La surprise de ce congrès fut l'élection de Martin Ziguélé, candidat malheureux aux dernières élections présidentielles de 2005 soutenu par le MLPC. Il est élu massivement par le congrès à la présidence du Parti pendant qu'il se trouvait encore en France. Les militants estiment qu'il est le moindre mal qui peut contribuer efficacement à la restructuration et à la mobilisation générale du parti qui connaît une léthargie depuis sa débâcle électorale. Le bureau mis en place se compose de la manière suivante :

Président : Martin Ziguélé
1er Vice président : Gabriel Jean Édouard Koyambonou
2e vice président : Jacquesson Mazette
3e vice président : André Nalké Dorogo
Secrétaire Général
: Jean Michel Mandaba
1er Secrétaire Général Adjoint : Samuel Stanislas Zoumbeti
2e Secrétaire Général Adjoint : Etienne Malekoudou
Trésorier Général : Luc Guéla
Trésorière Générale Adjointe : Mme Delphine Baba
Dans son discours de clôture, le 1er vice président Gabriel Jean Édouard Koyambonou s'est réjouit des résolutions auxquelles sont parvenus les conseillers politiques nationaux.

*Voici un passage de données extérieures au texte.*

import Mathlib
import Summits.Ventures.PercRepro2.EightTypedAbstract
import Summits.Ventures.PercRepro2.EightTypedDomLeaf

/-!
# Eight typed edges, IX.D: kernel group `EightTypedDomShards167` of the domain-restricted rung (blind cell PercRepro2, night-3 g10/g11, 2026-08-26)

The `decide +kernel` units of plan8d.json (night-3 g11: the plan re-costed at the measured ≈ 8.5 s per tested leaf on the three served
guards of `okQ8Dom`, 7,199 tested leaves) packed into this file (leaf units ≤ 8 tested / ≤ 20 full leaves, joins over the candidate
lists of their split prefixes), for the leaf test `okQ8Dom`; elaborated sequentially (`Elab.async false`: the parallel elaboration of
the real tests exhausts the farm node's thread/memory budget).
-/

set_option Elab.async false
set_option maxHeartbeats 0
set_option maxRecDepth 100000

namespace Summit.Ventures.PercRepro2

open UnionCluster

namespace CovForm

namespace TwoTyped

open OneTyped

section EightTypedDomShards167

/-- the prefix `1 2 3 4 0 3 1 2 2 10 3` (depth 11) as a kernel fact. -/
theorem sh8D_1_2_3_4_0_3_1_2_2_10_3 : csh8_11 okQ8Dom 1 2 3 4 0 3 1 2 2 10 3 = true := by decide +kernel
/-- the prefix `1 2 3 4 0 2 1 8 2 3 3` (depth 11) as a kernel fact. -/
theorem sh8D_1_2_3_4_0_2_1_8_2_3_3 : csh8_11 okQ8Dom 1 2 3 4 0 2 1 8 2 3 3 = true := by decide +kernel
/-- the prefix `1 2 3 4 0 2 1 3 2 10 3` (depth 11) as a kernel fact. -/
theorem sh8D_1_2_3_4_0_2_1_3_2_10_3 : csh8_11 okQ8Dom 1 2 3 4 0 2 1 3 2 10 3 = true := by decide +kernel
/-- the prefix `1 2 3 3 0 6 1 2 1 3 2` (depth 11) as a kernel fact. -/
theorem sh8D_1_2_3_3_0_6_1_2_1_3_2 : csh8_11 okQ8Dom 1 2 3 3 0 6 1 2 1 3 2 = true := by decide +kernel

end EightTypedDomShards167

end TwoTyped

end CovForm

end Summit.Ventures.PercRepro2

Le congrès a eu à analyser la situation de la politique générale de la République Centrafricaine sur les plans politique, économique, social et culturel. S'agissant de la situation générale, le Congrès a fait un constat amer de la gestion du gouvernement et de ceux qui, hier, prenaient leurs propres désirs pour des réalités en plongeant le pays dans le chaos. La RCA est soumise à une exploitation sauvage au profit d'une minorité constituée essentiellement de la famille présidentielle. Il a étayé son propos par les derniers scandales de Lobaye Gold géré par des opérateurs économiques véreux, qui continuent de défrayer la chronique. Il a relevé les insuffisances du gouvernement à assurer la sécurité du peuple abandonné à son triste sort. Sur le plan social, pendant que les salaires, bourses des étudiants, pensions des retraités et autres dépenses de souveraineté sont pendants, le gouvernement s'octroie le luxe d'augmenter les salaires et indemnités des membres du gouvernement occasionnant une augmentation imputable au budget de l'État de l'ordre de 1.305.444.200 FCFA. C'est criminel, car les salaires des fonctionnaires sont bloqués depuis 1985 a-t-il conclu.